Mark Allen was searingly honest about his Masters quarter-final clash with Joe Perry. "It was embarrassing," admitted the Ulsterman.
And that following a 6-4 victory which books Allen's place in tonight's semi-final of the £600,000 event at Alexandra Palace.
"It was as bad as it gets for two professional snooker players, let alone two of the top players," said the Antrim cueman, who turns 29 next month
"I said after my first match (against John Higgins) that we are out there to entertain people, but that was nowhere near entertainment.
"But I'm proud of the way I stayed calm, and I fancied the job at 4-4, even though Joe had scored more heavily than me.
"I made a good break at 4-4 and didn't miss much in the last frame. I showed again that I've got good bottle under pressure.
"Joe hasn't got a good record in the Masters and he made mistakes towards the end," he said.
"He's a very good player and a great guy but he hasn't got a good record in the later stages of big tournaments.
"It was always in the back of my mind that if it went close then he might miss one or two.
"The first frame of a match often sets the tone and we both struggled early on and dragged each other down.

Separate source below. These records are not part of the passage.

/-- The first `q` corner columns of a `(q+1)`-tuple are those of its first `q` vectors
(Gram–Schmidt is sequential). [folklore] -/
theorem cornerCols_snoc_castSucc (f' : Fin q → EuclideanSpace ℂ (Fin m)) (g : EuclideanSpace ℂ (Fin m))
    (j : Fin q) :
    cornerCols hp (Fin.snoc f' g : Fin (q + 1) → EuclideanSpace ℂ (Fin m)) (Fin.castSucc j) =
      cornerCols hp f' j := by
  have h : (Fin.snoc f' g : Fin (q + 1) → EuclideanSpace ℂ (Fin m)) ∘ Fin.castSucc = f' :=
    Fin.snoc_comp_castSucc
  show topLin hp (gramSchmidtNormed ℂ (Fin.snoc f' g : Fin (q + 1) → EuclideanSpace ℂ (Fin m))
    (Fin.castSucc j)) = topLin hp (gramSchmidtNormed ℂ f' j)
  rw [← gramSchmidtNormed_comp_castSucc ℂ (Fin.snoc f' g : Fin (q + 1) → EuclideanSpace ℂ (Fin m)) j, h]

"I'm very happy to still be in the tournament because that's the type of match I would have lost a few years ago.
"I'm nowhere near my best - that was 10 per cent of the way I can play.
"The good thing is that I can't get any worse."
The match was in stark contrast to Allen's opening 6-4 win against Higgins, which included a barrage of high scoring.
Allen's top break was a mere 55, but he held his nerve at crucial stages of the match.
The world number six is through to the Masters semi-finals for the second time after losing to Marco Fu in 2011.
He will be aiming to reach the final of a Triple Crown event for the second time after losing to Judd Trump in the 2011 UK Championship final.
Allen has two ranking triumphs under his belt - the World Open in 2012 and 2013.
But success in the Masters - and the £200,000 top prize that goes with it - would be the greatest feat by an Ulsterman since the days of Alex Higgins and Dennis Taylor.